Recorded information below:

import Mathlib.Analysis.Matrix.Spectrum
import Mathlib.Analysis.Matrix.PosDef
import Mathlib.Analysis.SpecialFunctions.Log.NegMulLog
import HarnessLib

/-!
# Von Neumann entropy of a finite-dimensional density matrix

The von Neumann entropy `S(ρ) = −tr(ρ log ρ) = −Σ_x λ_x log λ_x` of a density matrix `ρ` (positive
semidefinite, trace one) on a finite-dimensional Hilbert space, in the eigenvalue form
[cite: NielsenChuang2010, §11.3 eqs. (11.39)–(11.40), p. 510], with the convention `0 log 0 = 0`
(Mathlib's `Real.negMulLog`). We use the natural logarithm; Nielsen–Chuang take `log₂` — every
inequality of the form `… ≥ 0` / `S(·) ≤ S(·) + S(·)` cited from there is base-independent.

Proved here: the eigenvalue formula as a rewriting lemma, `0 ≤ λ_x ≤ 1` for the eigenvalues of a
density matrix, and non-negativity `0 ≤ S(ρ)` [cite: NielsenChuang2010, Thm 11.8 (1), p. 513].
This file is the common vocabulary for the entropy (weak-monotonicity) constraints of
translation-invariant SDP relaxations [cite: FawziFawziScalet2024Entropy, Lemma 2.1 and Thm 4.1]
used by `Summits/Ventures/CertifiedManyBodySolver` (lever family `ent`); the deep inequalities
(strong subadditivity / weak monotonicity, Lieb–Ruskai 1973; monotonicity of the relative entropy,
Lindblad 1975) are NOT stated here.
-/

namespace Literature.InformationTheory.Entropy

open Matrix
open scoped ComplexOrder

variable {n : Type*} [Fintype n] [DecidableEq n]

/-- **Von Neumann entropy** `S(ρ) = Σ_x η(λ_x)`, `η(t) = −t log t`, over the eigenvalues `λ_x` of the
Hermitian matrix `ρ` [cite: NielsenChuang2010, §11.3 eq. (11.40)]; the junk value `0` is returned for a
non-Hermitian argument so that `vonNeumannEntropy ρ` needs no proof argument. Natural logarithm. -/
noncomputable def vonNeumannEntropy (ρ : Matrix n n ℂ) : ℝ :=
  if h : ρ.IsHermitian then ∑ i, Real.negMulLog (h.eigenvalues i) else 0

/-- Unfolding: for a Hermitian `ρ`, `S(ρ) = Σ_i η(λ_i(ρ))` with `η = Real.negMulLog`
[cite: NielsenChuang2010, eq. (11.40)]. -/
theorem vonNeumannEntropy_eq {ρ : Matrix n n ℂ} (hρ : ρ.IsHermitian) :
    vonNeumannEntropy ρ = ∑ i, Real.negMulLog (hρ.eigenvalues i) := by
  rw [vonNeumannEntropy, dif_pos hρ]

/-- The eigenvalues of a trace-one Hermitian matrix sum to `1`: 'From the trace condition we see that
Σ_j λ_j = 1' [cite: NielsenChuang2010, Thm 2.5 (Characterization of density operators) and its proof, p. 101]
(real form of `Matrix.IsHermitian.trace_eq_sum_eigenvalues`). -/
theorem sum_eigenvalues_eq_one {ρ : Matrix n n ℂ} (hρ : ρ.IsHermitian) (htr : ρ.trace = 1) :
    ∑ i, hρ.eigenvalues i = 1 := by
  have h := congrArg Complex.re hρ.trace_eq_sum_eigenvalues
  rw [htr] at h
  simpa using h.symm

/-- Every eigenvalue of a density matrix is at most `1`: the eigenvalues are 'real, non-negative' and
'Σ_j λ_j = 1' [cite: NielsenChuang2010, Thm 2.5 (Characterization of density operators) and its proof, p. 101],
so each single one is bounded by the sum. -/
theorem eigenvalues_le_one {ρ : Matrix n n ℂ} (hρ : ρ.PosSemidef) (htr : ρ.trace = 1) (i : n) :
    hρ.1.eigenvalues i ≤ 1 := by
  calc hρ.1.eigenvalues i ≤ ∑ j, hρ.1.eigenvalues j :=
        Finset.single_le_sum (fun j _ => hρ.eigenvalues_nonneg j) (Finset.mem_univ i)
    _ = 1 := sum_eigenvalues_eq_one hρ.1 htr

/-- **Non-negativity of the von Neumann entropy** of a density matrix: `0 ≤ S(ρ)`, because each
eigenvalue lies in `[0,1]` where `η(t) = −t log t ≥ 0` [cite: NielsenChuang2010, Thm 11.8 (1), p. 513]. -/
theorem vonNeumannEntropy_nonneg {ρ : Matrix n n ℂ} (hρ : ρ.PosSemidef) (htr : ρ.trace = 1) :
    0 ≤ vonNeumannEntropy ρ := by
  rw [vonNeumannEntropy_eq hρ.1]
  exact Finset.sum_nonneg fun i _ =>
    Real.negMulLog_nonneg (hρ.eigenvalues_nonneg i) (eigenvalues_le_one hρ htr i)

end Literature.InformationTheory.Entropy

End of Recorded information.

# Task:
Count the lines of the records that include the word "Finset". Give the number by itself.

# Exercise answer:
2